*** Begin section ***

import Mathlib.LinearAlgebra.Dual.Lemmas
import Mathlib.LinearAlgebra.Quotient.Card
import Mathlib.Algebra.Module.ZMod
import Mathlib.Algebra.Field.ZMod
import Mathlib.RingTheory.Finiteness.Cardinality
import HarnessLib

/-!
# The prime-choice covering lemma: `n ≤ p` affine conditions mod `p` never exhaust a group
# (cell `b2b-bsdres`, team n1011, row T-C55K, file 1/5 — PURE ALGEBRA; seat p15)

HONEST FRAMING (cell `b2b-bsdres`, run/shared/lean/b2b/bsd-rank1-residual/, verbatim in every
file): the goal of the cell is to DELETE the COMBINATION-SHAPED residual classes of the
Birch–Swinnerton-Dyer formula for ALL analytic-rank `≤ 1` elliptic curves over `ℚ` — "full BSD
formula for every rank `≤ 1` curve in class `C`" assembled STRICTLY from published theorems — so
that the rank-`≤ 1` remainder becomes exactly the CONSTRUCTION-SHAPED classes, which are TYPED
(missing-input `Prop`s), NOT attempted. This is not "finishing BSD". Team n1011 (N10/N11, the
additive block `X4 ∧ p = 3`): research route; TOOL theorems of linear algebra over a finite field,
no class theorem, nothing booked, no mark changed; no definition, no named fact.

## What and why

Row T-C55K proves Sakamoto's prime-choice lemma at `p = 3` (JTNB 36 (2024), Lemma 5.2 / Cor. 5.5;
= Mazur–Rubin, *Kolyvagin systems*, Prop. 3.6.1 with the hypothesis (H.4b) `p > 4` removed) as a
theorem of the tree, discharging the binder `hC55` / `hprime` of the cell's R1-16 files.  The ONLY
place where `p` enters Mazur–Rubin's proof is the count "`μ(H_i) ≤ 1/p`, so four cosets have total
measure `4/p < 1`" (Mem. AMS 799, p. 31); at `p = 3` with three classes Sakamoto replaces it by the
observation that the three cosets in question cannot cover.  This file is that observation, in the
abstract form the cocycle argument (file 2, `PrimeChoiceSelection`) consumes:

* `exists_dual_forall_apply_ne_zero` — over a finite field `k` with `q` elements, any `n ≤ q`
  NON-ZERO vectors of a finite-dimensional `k`-space admit ONE linear functional that vanishes on
  none of them (count in the finite dual space `V*`: the `n` hyperplanes `{β | β vᵢ = 0}` have
  `|V*|/q` elements each and share `0`, so they cover at most `n(|V*|/q − 1) + 1 < |V*|` points).
* `exists_forall_apply_add_ne_zero` — the SELECTION LEMMA: for a group `G`, linear data
  `F : 𝔽_pⁿ → (G → 𝔽_p)` (each `F a` a homomorphism on `G`) and `Λ : 𝔽_pⁿ → 𝔽_p` with
  `F a = 0 → Λ a = 0`, and `F eᵢ ≠ 0` for the `n ≤ p` coordinate vectors, some `g ∈ G` has
  `F eᵢ g + Λ eᵢ ≠ 0` for every `i` (pass to `V = 𝔽_pⁿ / ker F`; the evaluations `g ↦ (v ↦ F v g)`
  fill the dual space `V*` — a subgroup of `V*` whose common zero locus is `0` is everything,
  `Subspace.dualCoannihilator_dualAnnihilator_eq` — so the affine functional `Λ` is absorbed and the
  first lemma applies).  In file 2, `G = Gal(K̄/K(T̄, μ_N))`, `F eᵢ = (restriction of the cocycle
  `cᵢ`) mod `(τ − 1)T̄`, `Λ eᵢ = cᵢ(τ) mod (τ − 1)T̄`.

References: B. Mazur, K. Rubin, *Kolyvagin systems*, Mem. AMS 799 (2004), Prop. 3.6.1 (p. 30–31);
R. Sakamoto, *The theory of Kolyvagin systems for p = 3*, JTNB 36 (2024), Lemma 5.2, Cor. 5.5
(pp. 928–930); R. Sakamoto, arXiv:2106.03370v2, App. §5, Lemma 5.1.
-/

namespace Summit.BirchSwinnertonDyer.Rank1Residual.GaloisImage.PrimeChoice

open Function Module

/-! ## (A) `n ≤ |k|` non-zero vectors have a common non-vanishing functional -/

section Covering

variable {k : Type*} [Field k] [Finite k] {V : Type*} [AddCommGroup V] [Module k V]
  [Module.Finite k V]

/-- **Over a finite field `k`, `n ≤ |k|` non-zero vectors of a finite-dimensional `k`-space admit a
linear functional vanishing on none of them** (equivalently: `V*` is not the union of `n ≤ |k|`
hyperplanes).  Counting: each hyperplane `{β | β vᵢ = 0}` has `|V*|/|k|` elements and contains `0`.
This is the group-theoretic content of Mazur–Rubin's "`μ(H_i) ≤ 1/p`" (Prop. 3.6.1, p. 31) in the
sharp form needed at `p = 3` with three classes (Sakamoto, arXiv:2106.03370v2 Lemma 5.1).
[cite: MazurRubin2004, Prop. 3.6.1 proof, p. 31] [cite: Sakamoto2024, Lemma 5.2 (p. 928)] -/
theorem exists_dual_forall_apply_ne_zero {ι : Type*} [Finite ι] (v : ι → V) (hv : ∀ i, v i ≠ 0)
    (hn : Nat.card ι ≤ Nat.card k) : ∃ β : Module.Dual k V, ∀ i, β (v i) ≠ 0 := by
  classical
  haveI : Finite (Module.Dual k V) := Module.finite_of_finite k
  letI : Fintype (Module.Dual k V) := Fintype.ofFinite _
  letI : Fintype ι := Fintype.ofFinite _
  letI : Fintype k := Fintype.ofFinite _
  by_contra h
  push Not at h
  -- the evaluation functionals `e i : V* → k`, `β ↦ β (v i)`, are onto
  set e : ι → (Module.Dual k V →ₗ[k] k) := fun i => LinearMap.applyₗ (v i) with he_def
  have he : ∀ i β, e i β = β (v i) := fun i β => rfl
  have hsurj : ∀ i, Surjective (e i) := by
    intro i t
    obtain ⟨β, hβ⟩ := Module.Projective.exists_dual_ne_zero k (hv i)
    refine ⟨(t / β (v i)) • β, ?_⟩
    rw [he, LinearMap.smul_apply, smul_eq_mul, div_mul_cancel₀ t hβ]
  -- `|V*| = |ker (e i)| · |k|`
  have hcard : ∀ i, Nat.card (Module.Dual k V) = Nat.card (LinearMap.ker (e i)) * Nat.card k := by
    intro i
    rw [Submodule.card_eq_card_quotient_mul_card (LinearMap.ker (e i))]
    congr 1
    exact Nat.card_congr (LinearMap.quotKerEquivOfSurjective (e i) (hsurj i)).toEquiv
  set q := Nat.card k with hq_def
  set d := Nat.card (Module.Dual k V) with hd_def
  have hq2 : 2 ≤ q := by
    rw [hq_def]
    exact Finite.one_lt_card
  -- every non-zero functional lies in some punctured hyperplane
  have hsub : (Finset.univ : Finset (Module.Dual k V)).erase 0 ⊆
      Finset.univ.biUnion fun i => ((LinearMap.ker (e i) : Set (Module.Dual k V)).toFinset).erase 0 := by
    intro β hβ
    rw [Finset.mem_erase] at hβ
    obtain ⟨i, hi⟩ := h β
    rw [Finset.mem_biUnion]
    refine ⟨i, Finset.mem_univ i, ?_⟩
    rw [Finset.mem_erase, Set.mem_toFinset]
    exact ⟨hβ.1, by rw [SetLike.mem_coe, LinearMap.mem_ker, he]; exact hi⟩
  have hle := (Finset.card_le_card hsub).trans Finset.card_biUnion_le
  rw [Finset.card_erase_of_mem (Finset.mem_univ _), Finset.card_univ, Fintype.card_eq_nat_card]
    at hle
  -- each punctured hyperplane has `d / q - 1` elements
  have hker : ∀ i, (((LinearMap.ker (e i) : Set (Module.Dual k V)).toFinset).erase 0).card =
      Nat.card (LinearMap.ker (e i)) - 1 := by
    intro i
    rw [Finset.card_erase_of_mem, Set.toFinset_card, ← Nat.card_eq_fintype_card]
    · rfl
    · rw [Set.mem_toFinset]; exact (LinearMap.ker (e i)).zero_mem
  simp only [hker] at hle
  -- sum over `ι`: `n · (m - 1)` with `d = m q`
  have hm : ∀ i, Nat.card (LinearMap.ker (e i)) * q = d := fun i => (hcard i).symm
  obtain ⟨m, hmq⟩ : ∃ m, ∀ i, Nat.card (LinearMap.ker (e i)) = m := by
    by_cases hι : Nonempty ι
    · obtain ⟨i₀⟩ := hι
      refine ⟨Nat.card (LinearMap.ker (e i₀)), fun i => ?_⟩
      have h1 := hm i
      have h2 := hm i₀
      have hq0 : 0 < q := by omega
      exact Nat.eq_of_mul_eq_mul_right hq0 (h1.trans h2.symm)
    · exact ⟨0, fun i => (hι ⟨i⟩).elim⟩
  simp only [hmq, Finset.sum_const, Finset.card_univ, smul_eq_mul, Fintype.card_eq_nat_card] at hle
  -- `d - 1 ≤ n (m - 1)`, `n ≤ q`, `d = m q`, `q ≥ 2`, `d ≥ 1` : contradiction
  have hd1 : 1 ≤ d := by
    rw [hd_def]; exact Nat.card_pos
  by_cases hι : Nonempty ι
  · obtain ⟨i₀⟩ := hι
    have hdm : m * q = d := by rw [← hmq i₀]; exact hm i₀
    have h1 : d - 1 ≤ q * (m - 1) := hle.trans (Nat.mul_le_mul_right _ hn)
    have hm1 : 1 ≤ m := by
      rcases Nat.eq_zero_or_pos m with h0 | h0
      · rw [h0, zero_mul] at hdm; omega
      · exact h0
    -- `q (m - 1) = m q - q = d - q`
    have h2 : q * (m - 1) = d - q := by
      rw [Nat.mul_sub, mul_one, mul_comm, hdm]
    rw [h2] at h1
    have : q ≤ d := by rw [← hdm]; nlinarith
    omega
  · -- no vectors: `h 0` produces an index
    obtain ⟨i, -⟩ := h 0
    exact hι ⟨i⟩

end Covering

/-! ## (B) The selection lemma -/

section Selection

variable {p : ℕ} [Fact p.Prime]

/-- **The selection lemma** (abstract form of Sakamoto's Lemma 5.2 / Mazur–Rubin's Prop. 3.6.1 step
"there is `γ ∈ G_F` with `c_i(τγ) ∉ (τγ − 1)T` for all `i`").  Let `G` be a group, `n ≤ p`,
`F : 𝔽_pⁿ →ₗ (G → 𝔽_p)` with every `F a` a homomorphism on `G`, `Λ : 𝔽_pⁿ →ₗ 𝔽_p` with
`F a = 0 → Λ a = 0`, and suppose `F eᵢ ≠ 0` for the coordinate vectors `eᵢ`.  Then some `g ∈ G`
satisfies `F eᵢ g + Λ eᵢ ≠ 0` for every `i`.  (In file 2: `F eᵢ` is the restriction of the `i`-th
cocycle to `G = Gal(K̄/K(T̄, μ_N))` read modulo `(τ − 1)T̄ ≅ 𝔽_p`, `Λ eᵢ` its value at `τ`.)
[cite: Sakamoto2024, Lemma 5.2 (p. 928)] [cite: MazurRubin2004, Prop. 3.6.1 proof, p. 31] -/
theorem exists_forall_apply_add_ne_zero {n : ℕ} (hn : n ≤ p) {G : Type*} [Group G]
    (F : (Fin n → ZMod p) →ₗ[ZMod p] (G → ZMod p))
    (hF : ∀ a g h, F a (g * h) = F a g + F a h)
    (Λ : (Fin n → ZMod p) →ₗ[ZMod p] ZMod p) (hΛ : ∀ a, F a = 0 → Λ a = 0)
    (hne : ∀ i, F (Pi.single i 1) ≠ 0) :
    ∃ g : G, ∀ i, F (Pi.single i 1) g + Λ (Pi.single i 1) ≠ 0 := by
  classical
  set N : Submodule (ZMod p) (Fin n → ZMod p) := LinearMap.ker F with hN_def
  -- `Λ` and `F` descend to `V = 𝔽_pⁿ / ker F`, `F` injectively
  have hNΛ : N ≤ LinearMap.ker Λ := fun a ha => by
    rw [LinearMap.mem_ker]
    exact hΛ a (by rwa [hN_def, LinearMap.mem_ker] at ha)
  set Λ' : ((Fin n → ZMod p) ⧸ N) →ₗ[ZMod p] ZMod p := N.liftQ Λ hNΛ with hΛ'_def
  set F' : ((Fin n → ZMod p) ⧸ N) →ₗ[ZMod p] (G → ZMod p) := N.liftQ F le_rfl with hF'_def
  have hF'inj : Injective F' := by
    rw [← LinearMap.ker_eq_bot]
    exact Submodule.ker_liftQ_eq_bot _ _ _ le_rfl
  have hF'mk : ∀ a, F' (N.mkQ a) = F a := fun a => Submodule.liftQ_apply _ _ _
  have hΛ'mk : ∀ a, Λ' (N.mkQ a) = Λ a := fun a => Submodule.liftQ_apply _ _ _
  have hF'mul : ∀ x g h, F' x (g * h) = F' x g + F' x h := by
    intro x g h
    obtain ⟨a, rfl⟩ := N.mkQ_surjective x
    rw [hF'mk]
    exact hF a g h
  -- the evaluations `Φ g : v ↦ F' v g` form a subgroup `B` of the dual space
  set Φ : G → Module.Dual (ZMod p) ((Fin n → ZMod p) ⧸ N) := fun g => (LinearMap.proj g).comp F'
    with hΦ_def
  have hΦ : ∀ g x, Φ g x = F' x g := fun g x => rfl
  have hΦmul : ∀ g h, Φ (g * h) = Φ g + Φ h := fun g h =>
    LinearMap.ext fun x => by rw [LinearMap.add_apply, hΦ, hΦ, hΦ, hF'mul]
  have hΦone : Φ 1 = 0 := by
    have h := hΦmul 1 1
    rw [mul_one] at h
    exact left_eq_add.mp h
  have hΦinv : ∀ g, Φ g⁻¹ = -Φ g := fun g => by
    have h := hΦmul g g⁻¹
    rw [mul_inv_cancel, hΦone] at h
    exact (neg_eq_of_add_eq_zero_right h.symm).symm
  let B₀ : AddSubgroup (Module.Dual (ZMod p) ((Fin n → ZMod p) ⧸ N)) :=
    { carrier := Set.range Φ
      add_mem' := by
        rintro _ _ ⟨g, rfl⟩ ⟨h, rfl⟩
        exact ⟨g * h, hΦmul g h⟩
      zero_mem' := ⟨1, hΦone⟩
      neg_mem' := by
        rintro _ ⟨g, rfl⟩
        exact ⟨g⁻¹, hΦinv g⟩ }
  set B : Submodule (ZMod p) (Module.Dual (ZMod p) ((Fin n → ZMod p) ⧸ N)) :=
    AddSubgroup.toZModSubmodule p B₀ with hB_def
  have hmemB : ∀ β, β ∈ B ↔ β ∈ Set.range Φ := fun β => Iff.rfl
  -- its common zero locus is `0` (injectivity of `F'`), so `B` is the whole dual space
  have hBco : B.dualCoannihilator = ⊥ := by
    rw [eq_bot_iff]
    intro x hx
    rw [Submodule.mem_dualCoannihilator] at hx
    have h0 : F' x = 0 := funext fun g => hx (Φ g) ((hmemB _).mpr ⟨g, rfl⟩)
    rw [Submodule.mem_bot]
    exact hF'inj (h0.trans (map_zero F').symm)
  have hBtop : B = ⊤ := by
    rw [← Subspace.dualCoannihilator_dualAnnihilator_eq (W := B), hBco,
      Submodule.dualAnnihilator_bot]
  -- the coordinate vectors are non-zero in the quotient: apply (A)
  have hc : ∀ i, N.mkQ (Pi.single i 1) ≠ 0 := by
    intro i h0
    rw [Submodule.mkQ_apply, Submodule.Quotient.mk_eq_zero, hN_def, LinearMap.mem_ker] at h0
    exact hne i h0
  have hcardn : Nat.card (Fin n) ≤ Nat.card (ZMod p) := by
    rwa [Nat.card_zmod, Nat.card_eq_fintype_card, Fintype.card_fin]
  obtain ⟨β₀, hβ₀⟩ := exists_dual_forall_apply_ne_zero (k := ZMod p)
    (fun i => N.mkQ (Pi.single i 1)) hc hcardn
  obtain ⟨g, hg⟩ : β₀ - Λ' ∈ Set.range Φ := by
    rw [← hmemB, hBtop]
    exact Submodule.mem_top
  refine ⟨g, fun i => ?_⟩
  have h1 : F (Pi.single i 1) g + Λ (Pi.single i 1) = β₀ (N.mkQ (Pi.single i 1)) := by
    rw [← hF'mk, ← hΛ'mk, ← hΦ, hg, LinearMap.sub_apply, sub_add_cancel]
  rw [h1]
  exact hβ₀ i

end Selection

end Summit.BirchSwinnertonDyer.Rank1Residual.GaloisImage.PrimeChoice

*** End section ***

• **EXERCISE**: A line counts if it includes the string "formula". State how many such lines the entries have, with no other text.

• **ANSWER SPACE**: 2